第34話 普通の学生生活

 その後は、いつもと変わらない夜だった。強いて言えば今日は、綺麗で大きな満月だった。

 「おはよ~。って今日って数学の課題提出だっけ?!」

 私が、数学のノートを開いて問題を解いているのを見てカメがそう訊いてきた。確かに私が今やっているのは課題だが、カメと私で決定的に違うのは、私はあと一問、カメは全く手を付けていないだろう。

 「そうだけど…。まさかやってないの?」

 「まったくやってないよ!。柏木に怒られるじゃん!。ミヤ~みせて~!」

 カメは、リュックを机の上に投げ置きミヤにお願いを始めた。ミヤは、 「仕方ないな…」と言って自分の机から一冊のノートを取り出してカメに手渡していた。

 「あれ?でもカメがやってないのはわかるけど、ルミがやってないないなんて珍しいね」

 「普段なら授業中に終わらせるんだけど、あと二問だけ残ってたの忘れてたの」

 最後の一問を話ながら終わらせた私とミヤが話していると、カメは急いでミヤのノートを書き写していた。こんなことをしているから学力があまり伸びていないのだろうけど、次のテストは私が教えてあげるか…。

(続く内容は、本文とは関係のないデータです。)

import Summits.RiemannHypothesis.RiemannHypothesis.Theorems.GroundBartaEvenWinsBeyondArchDeflationRM75ZQ2g14A
import Summits.RiemannHypothesis.RiemannHypothesis.Theorems.GroundBartaEvenWinsBeyondArchDeflationRM75ZSharedB
import Summits.RiemannHypothesis.RiemannHypothesis.Theorems.GroundBartaEvenWinsBeyondArchDeflationRM75ZConstsA
import Summits.RiemannHypothesis.RiemannHypothesis.Theorems.GroundBartaEvenWinsBeyondArchDeflationPanelQLoc4
import HarnessLib

/-!
# RiemannHypothesis / GroundBarta — rung 4 (`EvenWinsBeyondArch`): R-layer certificate of cell `RM75Z` — vector 2, y-panels [14]

Generated by `tools/rgen/gen.py panels 2` (prover B).  `q_{2,14} = 2.604e-06`
-/

set_option linter.dupNamespace false

noncomputable section

open MeasureTheory Set Filter intervalIntegral
open scoped Topology BigOperators

namespace Summit.RiemannHypothesis.RiemannHypothesis.Theorems.EvenWinsBeyondArch

open Literature.NumberTheory.LFunctions
open Literature.Analysis.ValidatedNumerics Literature.Analysis.ValidatedNumerics.PolyMP
  Literature.Analysis.ValidatedNumerics.NumericsMP Literature.Analysis.ValidatedNumerics.ExpPoly
set_option maxRecDepth 200000 in
set_option maxHeartbeats 4000000 in
/-- `z75q2_14_chk`: generated certificate fact (kernel-checked / assembled), cell `RM75Z`. -/
theorem z75q2_14_chk : dt_edgeCheckL z75S z75c z75m 32 12 z75W (z75gp 2) 40 8 (true, false) (true, false) (true, false) = true := by decide +kernel

set_option maxRecDepth 200000 in
set_option maxHeartbeats 4000000 in
/-- `z75q2_14_le`: generated certificate fact (kernel-checked / assembled), cell `RM75Z`. -/
theorem z75q2_14_le : dt_edgeBoundLQ z75S (z75c / (2 * z75m)) (dt_panelELTM' z75S z75c z75m 32 12 40 8 z75W z75gp z75Mc z75Wd 2 z75V2 (true, false) (true, false) (true, false) z75q2_14LE1 z75q2_14LE2 z75q2_14LP1 z75q2_14LP2 z75q2_14LF1 z75q2_14LF2 15 15) (Poly.shift (z75gp 2) z75c) z75q2_14p z75W.llo z75W.lhi ≤ z75q2_14 := by decide +kernel

/-- **the edge panel of vector 2**. -/
theorem z75q2_14_bound
    (hRi : IntervalIntegrable (fun ρ ↦
      dt_windowResidual (z75c : ℝ) z75gp z75W.w1 z75W.L1 z75W.w2 z75W.L2 z75W.w3 z75W.L3 (z75Mc : ℝ) (fun a l ↦ (z75Wd a l : ℝ)) 2
        (((PolyMP.panelCentre (z75c / (2 * z75m)) (14) : ℚ) : ℝ) + ρ) ^ 2) volume (-((z75c / (2 * z75m) : ℚ) : ℝ)) ((z75c / (2 * z75m) : ℚ) : ℝ)) :
    ∫ ρ in (-((z75c / (2 * z75m) : ℚ) : ℝ))..((z75c / (2 * z75m) : ℚ) : ℝ),
        dt_windowResidual (z75c : ℝ) z75gp z75W.w1 z75W.L1 z75W.w2 z75W.L2 z75W.w3 z75W.L3 (z75Mc : ℝ) (fun a l ↦ (z75Wd a l : ℝ)) 2
          (((PolyMP.panelCentre (z75c / (2 * z75m)) (14) : ℚ) : ℝ) + ρ) ^ 2 ≤ ((z75q2_14 : ℚ) : ℝ) := by
  have e : z75m - 1 = 14 := by norm_num [z75m]
  have h := dt_panelQL_edge' (by norm_num [z75S]) (by norm_num [z75c]) z75W (by norm_num [z75m]) (by norm_num [z75c, z75m])
    z75gp z75Mc z75Wd 2 z75V2 (K := 12) (by norm_num) z75q2_14_chk (n1 := 15) (n2 := 15) (by decide)
    z75q2_14LE1_eq z75q2_14LE2_eq z75q2_14LP1_eq z75q2_14LP2_eq (nf1 := 14) (nf2 := 14) (by norm_num [z75m]) z75q2_14LF1_eq z75q2_14LF2_eq
    (by rw [e]; exact hRi) z75q2_14p
  rw [e] at h
  exact h.trans (by exact_mod_cast z75q2_14_le)
end Summit.RiemannHypothesis.RiemannHypothesis.Theorems.EvenWinsBeyondArch

end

 そう思いながらカメを見ていると、チャイムが鳴りホームルームが始まった。今日は、特に何もない日だ。強いて言えば、タカが部活の試合で公欠なだけだろう。

 「ねぇねぇルミ、数学って何限目?」

 カメが小声で訊いてきた。ホームルームの時ぐらい一旦やめればいいのにとも思ったが、結構な問題数があったためやらせておくことにした。

 「えっと二限目だよ」

 そんな時、ホームルームの最後に担任である佑子さんが何かを思い出したように口を開いた。

 「今日は、先生たちの都合上一限と二限目交代ね」

 その言葉が聞こえた瞬間、下を向いてペンを走らせていたカメが、驚いたような顔で佑子さんの顔を見た。まぁ、猛スピードで写せば間に合わないこともないだろう。

 それから、数分後のこと、 「あ、写すとこ間違ってた…」とカメが言った。その時には時すでに遅しで、数学の先生が来ていたし、始まりのチャイムが鳴った。カメは、案の定ものすごく怒られていた。数学の柏木先生は、課題のことになると結構怒るタイプの先生だ。

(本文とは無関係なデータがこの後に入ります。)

/-- **THE GRAM DIAGONAL OF KING'S MINIMISER IS BOUNDED BELOW, UNIFORMLY** (`L ≥ 2`, `a, m² > 0`): there is `q₀ > 0` (namely `q²` of
`blockMean_kingH_ge`) with `N^{−(d+1)}Σ_x ℋ_k(x,b)² ≥ q₀` for every unit torus, every `k ≥ 1` (`N = L^k`) and every unit site `b` — Cauchy–Schwarz on
the block `B(b)` applied to the block-mean bound. [cite: King1986, (2.13)–(2.14) p.653, (4.5) p.670] -/
theorem gram_kingH_diag_ge (hL : 2 ≤ L) {a m2 : ℝ} (ha : 0 < a) (hm : 0 < m2) :
    ∃ q₀ : ℝ, 0 < q₀ ∧ ∀ (U : Fin (d + 1) → ℕ) [∀ μ, NeZero (U μ)] (k : ℕ), 1 ≤ k → ∀ (N : ℕ) [NeZero N], N = L ^ k →
      ∀ b : Tor U, q₀ ≤ (((N : ℕ) : ℝ) ^ (d + 1))⁻¹ * ∑ x, kingH L N U a m2 k b x ^ 2 := by
  set S₀ : ℝ := (4 / π ^ 2) ^ (d + 1) / (((d + 1 : ℕ) : ℝ) * π ^ 2 + m2) with hS₀def
  have hamin : 0 < aminL a L := aminL_pos ha hL
  set q : ℝ := aminL a L * S₀ / (1 + aminL a L * S₀) with hqdef
  have hq : 0 < q := by positivity
  refine ⟨q ^ 2, by positivity, fun U _ k hk N _ hN b => ?_⟩
  set H : Tor (fine N U) → ℝ := fun x => kingH L N U a m2 k b x with hHdef
  set D : ℝ := ((N : ℕ) : ℝ) ^ (d + 1) with hDdef
  have hD : 0 < D := pow_pos (Nat.cast_pos.mpr (Nat.pos_of_ne_zero (NeZero.ne N))) _
  have hmean : q ≤ D⁻¹ * ∑ j : Fin (d + 1) → Fin N, H (site N U b j) := blockMean_kingH_ge N U L hL ha hm hk hN b
  have hA : D * q ≤ ∑ j : Fin (d + 1) → Fin N, H (site N U b j) := by rwa [le_inv_mul_iff₀ hD] at hmean
  have hA2 : (D * q) ^ 2 ≤ (∑ j : Fin (d + 1) → Fin N, H (site N U b j)) ^ 2 := pow_le_pow_left₀ (by positivity) hA 2
  have hcs : (∑ j : Fin (d + 1) → Fin N, H (site N U b j)) ^ 2 ≤ D * ∑ j : Fin (d + 1) → Fin N, H (site N U b j) ^ 2 := by
    have h := sq_sum_le_card_mul_sum_sq (s := (Finset.univ : Finset (Fin (d + 1) → Fin N))) (f := fun j => H (site N U b j))
    rwa [Finset.card_univ, card_offsets N] at h
  have hsub : ∑ j : Fin (d + 1) → Fin N, H (site N U b j) ^ 2 ≤ ∑ x, H x ^ 2 := by
    rw [sum_fine_eq_sum_blocks N U (fun x => H x ^ 2)]
    exact Finset.single_le_sum (f := fun z : Tor U => ∑ j : Fin (d + 1) → Fin N, H (site N U z j) ^ 2)
      (fun z _ => sum_nonneg fun j _ => sq_nonneg _) (Finset.mem_univ b)
  show q ^ 2 ≤ D⁻¹ * ∑ x, H x ^ 2
  rw [le_inv_mul_iff₀ hD]
  have h1 : D * (D * q ^ 2) ≤ D * ∑ x, H x ^ 2 :=
    calc D * (D * q ^ 2) = (D * q) ^ 2 := by ring
      _ ≤ (∑ j : Fin (d + 1) → Fin N, H (site N U b j)) ^ 2 := hA2
      _ ≤ D * ∑ j : Fin (d + 1) → Fin N, H (site N U b j) ^ 2 := hcs
      _ ≤ D * ∑ x, H x ^ 2 := mul_le_mul_of_nonneg_left hsub hD.le
  exact le_of_mul_le_mul_left h1 hD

 まぁ、カメには申し訳ないけど自業自得としか思えなかった。

 その後は、普通の学校生活だった。物も盗まれず、死亡事件も起こらなかった。いや、起こること自体がイレギュラー過ぎていた。私は、言い方は悪いがもう大智さんの件で面倒ごとも最後にしたいと思った。

 学校が終わり私は、一度寮の部屋に戻り、夜に高城先輩と共に大智さんの部屋に向かっていた。